New system could speed vaccine and drug testing, boost disease research
University of Texas Medical Branch at Galveston researchers have been awarded a two-year, $1.25 million National Institutes of Health grant to develop a method of custom-growing human lung tissue to make a three-dimensional model for biomedical studies.
The lab-grown piece of lung, about the size of a dime, will form the core of a system intended to provide a powerful new option for testing new vaccines and drugs and studying disease processes in the lung.
“I’m so excited that the NIH is giving us this opportunity,” said UTMB professor Joan Nichols, principal investigator on the project. “We’ve been working on tissue engineering for a long time, and developing this kind of model has always been one of our goals. These systems could really change the paradigm of what we do.”
The NIH is also funding 16 other projects aimed at developing similar models using engineered human tissues, including those for the heart, liver, kidney, intestine and skin. Ultimately, the agency hopes to connect different tissue models together, in order to create a system that could simulate the combined responses of multiple organs.
Although animal models for disease and pharmaceutical testing have a long record of success, experimental models based on engineered human tissues would offer significant advantages to researchers, Nichols said.
“First, it’s a human system, and while you can simulate human responses with animal models, it’s never perfect,” she said. “Second, it’s easily managed, and it scales up easily, because having no animal care makes everything cheaper and easier. And if the thing you’re testing is toxic, it’s just cells — you’re not killing an animal.”
According to Nichols, tissue-engineered models will also give researchers the ability to more easily conduct repeated observations in live tissue and apply advanced imaging techniques such as two-photon microscopy. They should also allow researchers to study diseases for which animal models are either nonexistent or prohibitively expensive, such as hepatitis C and Ebola.
To make engineered lung tissue for the project, Nichols needs to accomplish two main tasks. First, she has to generate a “scaffold,” an extracellular protein network that will give structure to her creation. Then she has to add the right cells in the right quantities to grow tissue that will act as if though it’s part of a real lung.
Nichols plans to either use an artificial scaffold or harvest a natural one from a pig lung, using a process that she and co-investigator Dr. Joaquin Cortiella developed to grow mouse lungs from stem cells. Choosing what kinds of cells to grow on the scaffold, she said, will be a matter of determining the best mix to accomplish two specific objectives: generating fibrosis, an all-too-common response to drug toxicity; and testing her system’s responses to different strains of influenza.

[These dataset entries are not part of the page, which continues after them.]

import Literature.NumberTheory.Automorphic.RankinSelbergTorusIntegral
import HarnessLib

/-!
# The local geometric factors of a torus majorant and the convergence of their Euler product
(Jacquet–Shalika (1981), §4; Cogdell (2004), §2.3: "absolutely convergent for `Re(s) ≫ 0`")

Topic `NumberTheory/Automorphic`; namespace `Literature.NumberTheory.Automorphic`. Proof file
(theorems only). Elementary bounds for the Euler factorisation of torus integrals of factorizable
majorants (`TorusUnitBoxUnfolding`, `TorusUnitBoxEulerBound`): when the integrand scales under
`ϖ_v^μ`, `μ ∈ ℕⁿ`, by `c_v(μ) = ∏_i x_{v,i}^{μ_i}` with `x_{v,i} = q_v^{-e_i}`, the local factor is a
product of geometric series and the product over the places converges as soon as every `e_i > 1`:

* `ENNReal.tsum_prod_pow_eq_prod_tsum` — `Σ_{μ ∈ ℕⁿ} ∏_i g_i(μ_i) = ∏_i Σ_k g_i(k)` in `[0, ∞]`;
* `tsum_prod_pow_eq_prod_inv_one_sub` — `Σ_{μ ∈ ℕⁿ} ∏_i x_i^{μ_i} = ∏_i (1 - x_i)⁻¹`;
* `prod_inv_one_sub_residueCard_rpow_le` — for `1 < e_i` and every finite set `F` of finite places,
  `∏_{v ∈ F} ∏_i (1 - q_v^{-e_i})⁻¹ ≤ exp(2 Σ_i Σ_v q_v^{-e_i})` (a bound independent of `F`);
* `iSup_prod_inv_one_sub_residueCard_rpow_lt_top` (**main**) — hence
  `⨆_F ∏_{v ∈ F} ∏_i (1 - q_v^{-e_i})⁻¹ < ∞` (the Dedekind zeta function converges for `e > 1`,
  `summable_residueCard_rpow_neg`; the elementary inequalities `inv_one_sub_le_exp_two_mul`,
  `residueCard_rpow_neg_le_half` of `MeanSquareSchurGL2`).

## References

* H. Jacquet, J. A. Shalika, Amer. J. Math. 103 (1981), §4 [JacquetShalikaAJM1981].
* J. W. Cogdell, *Analytic theory of L-functions for GL_n* (2004), §2.3 [CogdellAnalyticTheory2004].
-/

noncomputable section

open MeasureTheory NumberField IsDedekindDomain Set Filter Topology Finset
open scoped ENNReal NNReal

namespace Literature.NumberTheory.Automorphic

/-! ### Sums over `ℕⁿ` of products -/

section PiSum

/-- **`Σ_{μ ∈ ℕⁿ} ∏_i g_i(μ_i) = ∏_i Σ_k g_i(k)`** in `[0, ∞]` (Tonelli for the counting measures,
by induction on `n`). [folklore] -/
theorem ENNReal.tsum_prod_pow_eq_prod_tsum : ∀ (n : ℕ) (g : Fin n → ℕ → ℝ≥0∞),
    ∑' mu : Fin n → ℕ, ∏ i, g i (mu i) = ∏ i, ∑' k, g i k
  | 0, g => by simp
  | n + 1, g => by
    have ih := ENNReal.tsum_prod_pow_eq_prod_tsum n (fun i => g i.succ)
    rw [Fin.prod_univ_succ, ← ih, ← ENNReal.tsum_mul_right]
    simp_rw [← ENNReal.tsum_mul_left]
    rw [← ENNReal.tsum_prod, ← (Fin.consEquiv (fun _ : Fin (n + 1) => ℕ)).tsum_eq]
    refine tsum_congr fun p => ?_
    rw [Fin.prod_univ_succ]
    simp [Fin.consEquiv]

/-- **`Σ_{μ ∈ ℕⁿ} ∏_i x_i^{μ_i} = ∏_i (1 - x_i)⁻¹`** in `[0, ∞]` (geometric series). [folklore] -/
theorem tsum_prod_pow_eq_prod_inv_one_sub {n : ℕ} (x : Fin n → ℝ≥0∞) :
    ∑' mu : Fin n → ℕ, ∏ i, x i ^ mu i = ∏ i, (1 - x i)⁻¹ := by
  rw [ENNReal.tsum_prod_pow_eq_prod_tsum n (fun i k => x i ^ k)]
  refine Finset.prod_congr rfl fun i _ => ?_
  exact ENNReal.tsum_geometric (x i)

end PiSum

/-! ### `(1 - x)⁻¹ ≤ exp(2x)` and the Euler product -/

section Euler

variable {K : Type} [Field K] [NumberField K]

/-- **The partial Euler products are bounded**: for `1 < e_i` and every finite set `F` of finite places,
`∏_{v ∈ F} ∏_i (1 - q_v^{-e_i})⁻¹ ≤ exp(2 Σ_i Σ'_v q_v^{-e_i})` (in `[0, ∞]`, with
`x = ENNReal.ofReal (q_v^{-e_i})`). [folklore] -/
theorem prod_inv_one_sub_residueCard_rpow_le {n : ℕ} (e : Fin n → ℝ) (he : ∀ i, 1 < e i)
    (F : Finset (HeightOneSpectrum (𝓞 K))) :
    ∏ v ∈ F, ∏ i, (1 - ENNReal.ofReal ((v.residueCard : ℝ) ^ (-(e i))))⁻¹ ≤
      ENNReal.ofReal (Real.exp (2 * ∑ i, ∑' v : HeightOneSpectrum (𝓞 K), (v.residueCard : ℝ) ^ (-(e i)))) := by
  have hx0 : ∀ (v : HeightOneSpectrum (𝓞 K)) i, 0 ≤ (v.residueCard : ℝ) ^ (-(e i)) :=
    fun v i => Real.rpow_nonneg (Nat.cast_nonneg _) _
  have hxh : ∀ (v : HeightOneSpectrum (𝓞 K)) i, (v.residueCard : ℝ) ^ (-(e i)) ≤ 1 / 2 :=
    fun v i => residueCard_rpow_neg_le_half v (he i)
  -- each factor
  have hfac : ∀ (v : HeightOneSpectrum (𝓞 K)) i,
      (1 - ENNReal.ofReal ((v.residueCard : ℝ) ^ (-(e i))))⁻¹ ≤
        ENNReal.ofReal (Real.exp (2 * (v.residueCard : ℝ) ^ (-(e i)))) := by
    intro v i
    set x : ℝ := (v.residueCard : ℝ) ^ (-(e i)) with hx
    have hx1 : x < 1 := by linarith [hxh v i]
    have h1 : (1 : ℝ≥0∞) - ENNReal.ofReal x = ENNReal.ofReal (1 - x) := by
      rw [← ENNReal.ofReal_one, ← ENNReal.ofReal_sub _ (hx0 v i)]
    rw [h1, ← ENNReal.ofReal_inv_of_pos (by linarith)]
    exact ENNReal.ofReal_le_ofReal (inv_one_sub_le_exp_two_mul (hx0 v i) (hxh v i))
  calc ∏ v ∈ F, ∏ i, (1 - ENNReal.ofReal ((v.residueCard : ℝ) ^ (-(e i))))⁻¹
      ≤ ∏ v ∈ F, ∏ i, ENNReal.ofReal (Real.exp (2 * (v.residueCard : ℝ) ^ (-(e i)))) :=
        Finset.prod_le_prod' fun v _ => Finset.prod_le_prod' fun i _ => hfac v i
    _ = ENNReal.ofReal (Real.exp (2 * ∑ v ∈ F, ∑ i, (v.residueCard : ℝ) ^ (-(e i)))) := by
        rw [Finset.mul_sum, Real.exp_sum, ENNReal.ofReal_prod_of_nonneg fun v _ => (Real.exp_pos _).le]
        refine Finset.prod_congr rfl fun v _ => ?_
        rw [Finset.mul_sum, Real.exp_sum, ENNReal.ofReal_prod_of_nonneg fun i _ => (Real.exp_pos _).le]
    _ ≤ ENNReal.ofReal (Real.exp (2 * ∑ i, ∑' v : HeightOneSpectrum (𝓞 K), (v.residueCard : ℝ) ^ (-(e i)))) := by
        refine ENNReal.ofReal_le_ofReal (Real.exp_le_exp.2 ?_)
        refine mul_le_mul_of_nonneg_left ?_ (by norm_num)
        rw [Finset.sum_comm]
        refine Finset.sum_le_sum fun i _ => ?_
        exact (summable_residueCard_rpow_neg (he i)).sum_le_tsum F fun v _ => hx0 v i

/-- **The Euler product of the local geometric factors converges**: for `1 < e_i`,
`⨆_F ∏_{v ∈ F} ∏_i (1 - q_v^{-e_i})⁻¹ < ∞` over the finite sets `F` of finite places (any index type
of such sets). [folklore] -/
theorem iSup_prod_inv_one_sub_residueCard_rpow_lt_top {n : ℕ} (e : Fin n → ℝ) (he : ∀ i, 1 < e i)
    {ι : Type*} (F : ι → Finset (HeightOneSpectrum (𝓞 K))) :
    (⨆ j, ∏ v ∈ F j, ∏ i, (1 - ENNReal.ofReal (((v.residueCard : ℕ) : ℝ) ^ (-(e i))))⁻¹) < ∞ := by
  refine lt_of_le_of_lt (iSup_le fun j => prod_inv_one_sub_residueCard_rpow_le e he (F j)) ?_
  exact ENNReal.ofReal_lt_top

end Euler

end Literature.NumberTheory.Automorphic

“Like any organ, the lung has a lot of different cell types in it,” Nichols said. “These tissues can be as complex as we want, but it’s best to just start very simple and then build off of that — we can evaluate the responses of just pneumocytes, or endothelial cells and pneumocytes together, or endothelial cells and pneumocytes and immune cells, like macrophages and neutrophils. It’s important to know what each individual piece does.”

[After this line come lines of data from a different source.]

import Mathlib
import Summits.Ventures.PercRepro2.Defs
import Summits.Ventures.PercRepro2.Graph
import Summits.Ventures.PercRepro2.OneColourSwitch
import Summits.Ventures.PercRepro2.OneColourSwitchFibre

/-!
# The `m9` sign form on a typed fibre, and the pendant class theorem in that form (blind cell
PercRepro2, p3 g15, 2026-08-27; `proofs/P3-CPNC.md` §9a)

On a fibre (free edges `F` coloured complementarily, the rest fixed by `z` in both colours) the sign
form `Σ_{Sep} σ_pq σ_rs` equals `2 · (#m9LeftF − #m9RightF)` by the fibre flip `flipOn F`, which is an
involution of the fibre (`flipOn_mem_fibre`); with `OneColourSwitchFibre.card_m9LeftF_le_card_m9RightF_of_pendant`
this gives `m9` in sign form on every fibre whose `r, s` are pendant with free edges.  Own work;
standard axioms.
-/

namespace Summit.Ventures.PercRepro2

namespace OneColourSwitch

open Finset Classical

variable {V : Type*} {E : Type*}
variable (ends : E → Sym2 V)

/-- The colour preference on a fibre. -/
noncomputable def sigmaF (F : Set E) (ω : Config E) (a b : V) : ℤ :=
  (if Conn ends ω a b then 1 else 0) - (if Conn ends (flipOn F ω) a b then 1 else 0)

/-- The `m9` sign-form sum on the fibre. -/
noncomputable def m9SignSumF [Fintype E] [DecidableEq E] (F : Set E) (z : Config E) (p q r s : V) : ℤ :=
  ∑ ω : Config E, if ω ∈ fibre F z ∧ sep2F ends F p q r s ω then
    sigmaF ends F ω p q * sigmaF ends F ω r s else 0

section Lemmas

variable {ends} {F : Set E}

omit ends in
/-- `flipOn F` is an involution. -/
@[simp] lemma flipOn_flipOn (ω : Config E) : flipOn F (flipOn F ω) = ω := by
  funext e
  by_cases h : e ∈ F
  · rw [flipOn_of_mem h, flipOn_of_mem h, Bool.not_not]
  · rw [flipOn_of_notMem h, flipOn_of_notMem h]

omit ends in
/-- `flipOn F` preserves the fibre. -/
lemma flipOn_mem_fibre {z : Config E} {ω : Config E} : flipOn F ω ∈ fibre F z ↔ ω ∈ fibre F z := by
  constructor
  · intro h e he
    have := h e he
    rwa [flipOn_of_notMem he] at this
  · intro h e he
    rw [flipOn_of_notMem he]
    exact h e he

/-- The two-colour separation on the fibre is flip-invariant. -/
lemma sep2F_flipOn {p q r s : V} {ω : Config E} :
    sep2F ends F p q r s (flipOn F ω) ↔ sep2F ends F p q r s ω := by
  simp only [sep2F, flipOn_flipOn]
  exact and_comm

omit ends in
/-- The fibre flip as a permutation. -/
noncomputable def flipOnPerm (F : Set E) : Equiv.Perm (Config E) :=
  Function.Involutive.toPerm (flipOn F) flipOn_flipOn

/-- The pointwise expansion of the fibre sign kernel. -/
lemma signF_kernel_eq {z : Config E} {p q r s : V} (ω : Config E) :
    (if ω ∈ fibre F z ∧ sep2F ends F p q r s ω then sigmaF ends F ω p q * sigmaF ends F ω r s
      else 0) =
      ((if ω ∈ fibre F z ∧ sep2F ends F p q r s ω ∧ Conn ends ω p q ∧ Conn ends ω r s then (1 : ℤ)
          else 0) -
        (if ω ∈ fibre F z ∧ sep2F ends F p q r s ω ∧ Conn ends ω p q ∧
            Conn ends (flipOn F ω) r s then 1 else 0)) -
      ((if ω ∈ fibre F z ∧ sep2F ends F p q r s ω ∧ Conn ends (flipOn F ω) p q ∧ Conn ends ω r s
          then (1 : ℤ) else 0) -
        (if ω ∈ fibre F z ∧ sep2F ends F p q r s ω ∧ Conn ends (flipOn F ω) p q ∧
            Conn ends (flipOn F ω) r s then 1 else 0)) := by
  unfold sigmaF
  by_cases h0 : ω ∈ fibre F z ∧ sep2F ends F p q r s ω <;> by_cases h1 : Conn ends ω p q <;>
    by_cases h2 : Conn ends (flipOn F ω) p q <;> by_cases h3 : Conn ends ω r s <;>
    by_cases h4 : Conn ends (flipOn F ω) r s <;> simp [h0, h1, h2, h3, h4]

/-- The flip exchanges the colour patterns on the fibre. -/
lemma sum_flipF_pattern [Fintype E] [DecidableEq E] {z : Config E} {p q r s : V} (A B A' B' : Config E → Prop)
    (hA : ∀ ω, A ω ↔ A' (flipOn F ω)) (hB : ∀ ω, B ω ↔ B' (flipOn F ω)) :
    (∑ ω : Config E, if ω ∈ fibre F z ∧ sep2F ends F p q r s ω ∧ A ω ∧ B ω then (1 : ℤ) else 0) =
      ∑ ω : Config E, if ω ∈ fibre F z ∧ sep2F ends F p q r s ω ∧ A' ω ∧ B' ω then (1 : ℤ)
        else 0 := by
  refine Fintype.sum_equiv (flipOnPerm F) _ _ (fun ω => ?_)
  simp only [flipOnPerm, Function.Involutive.coe_toPerm, flipOn_mem_fibre, sep2F_flipOn, hA, hB]

end Lemmas

section Main

variable [Fintype E] [DecidableEq E]

/-- **The fibre sign form is twice the primed difference.** -/
theorem m9SignSumF_eq (F : Set E) (z : Config E) (p q r s : V) :
    m9SignSumF ends F z p q r s =
      2 * (((univ.filter (fun ω : Config E => ω ∈ m9LeftF ends F z p q r s)).card : ℤ) -
        (univ.filter (fun ω : Config E => ω ∈ m9RightF ends F z p q r s)).card) := by
  unfold m9SignSumF
  simp only [signF_kernel_eq, Finset.sum_sub_distrib]
  have hWW := sum_flipF_pattern (ends := ends) (F := F) (z := z) (p := p) (q := q) (r := r) (s := s)
    (fun ω => Conn ends (flipOn F ω) p q) (fun ω => Conn ends (flipOn F ω) r s)
    (fun ω => Conn ends ω p q) (fun ω => Conn ends ω r s)
    (fun ω => Iff.rfl) (fun ω => Iff.rfl)
  have hWY := sum_flipF_pattern (ends := ends) (F := F) (z := z) (p := p) (q := q) (r := r) (s := s)
    (fun ω => Conn ends (flipOn F ω) p q) (fun ω => Conn ends ω r s)
    (fun ω => Conn ends ω p q) (fun ω => Conn ends (flipOn F ω) r s)
    (fun ω => Iff.rfl) (fun ω => by rw [flipOn_flipOn])
  rw [hWW, hWY, Finset.sum_boole, Finset.sum_boole]
  have e1 : (univ.filter (fun ω : Config E => ω ∈ m9LeftF ends F z p q r s)) =
      univ.filter (fun ω : Config E => ω ∈ fibre F z ∧ sep2F ends F p q r s ω ∧
        Conn ends ω p q ∧ Conn ends ω r s) := by
    ext ω; simp only [Finset.mem_filter, Finset.mem_univ, true_and, m9LeftF, Set.mem_setOf_eq]
  have e2 : (univ.filter (fun ω : Config E => ω ∈ m9RightF ends F z p q r s)) =
      univ.filter (fun ω : Config E => ω ∈ fibre F z ∧ sep2F ends F p q r s ω ∧
        Conn ends ω p q ∧ Conn ends (flipOn F ω) r s) := by
    ext ω; simp only [Finset.mem_filter, Finset.mem_univ, true_and, m9RightF, Set.mem_setOf_eq]
  rw [e1, e2]
  ring

/-- **`m9` in sign form on every typed fibre with pendant `r, s`** (their single edges free). -/
theorem m9SignSumF_nonpos_of_pendant (F : Set E) (z : Config E) {p q r s : V} {e₁ e₂ : E}
    (hr : Pendant ends r e₁) (hs : Pendant ends s e₂) (hF₁ : e₁ ∈ F) (hF₂ : e₂ ∈ F)
    (hpr : p ≠ r) (hps : p ≠ s) (hqr : q ≠ r) (hqs : q ≠ s) (hrs : r ≠ s) :
    m9SignSumF ends F z p q r s ≤ 0 := by
  rw [m9SignSumF_eq]
  have h := card_m9LeftF_le_card_m9RightF_of_pendant (ends := ends) F z hr hs hF₁ hF₂ hpr hps hqr
    hqs hrs
  have h' : ((univ.filter (fun ω : Config E => ω ∈ m9LeftF ends F z p q r s)).card : ℤ) ≤
      (univ.filter (fun ω : Config E => ω ∈ m9RightF ends F z p q r s)).card := by exact_mod_cast h
  linarith

end Main

end OneColourSwitch

end Summit.Ventures.PercRepro2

Nichols is confident that she’ll be able to meet the goals the NIH has set for the two-year award, opening up the possibility that she’ll be selected to participate in the three-year-long second phase of the project. “After this we will probably join with whoever got kidney, whoever got liver, whoever got skin and so on, as well as whoever’s making the system that this will all go in,” she said. “Then we’ll have something really significant, with all these units linked together interacting with each other, very much like your body would normally.”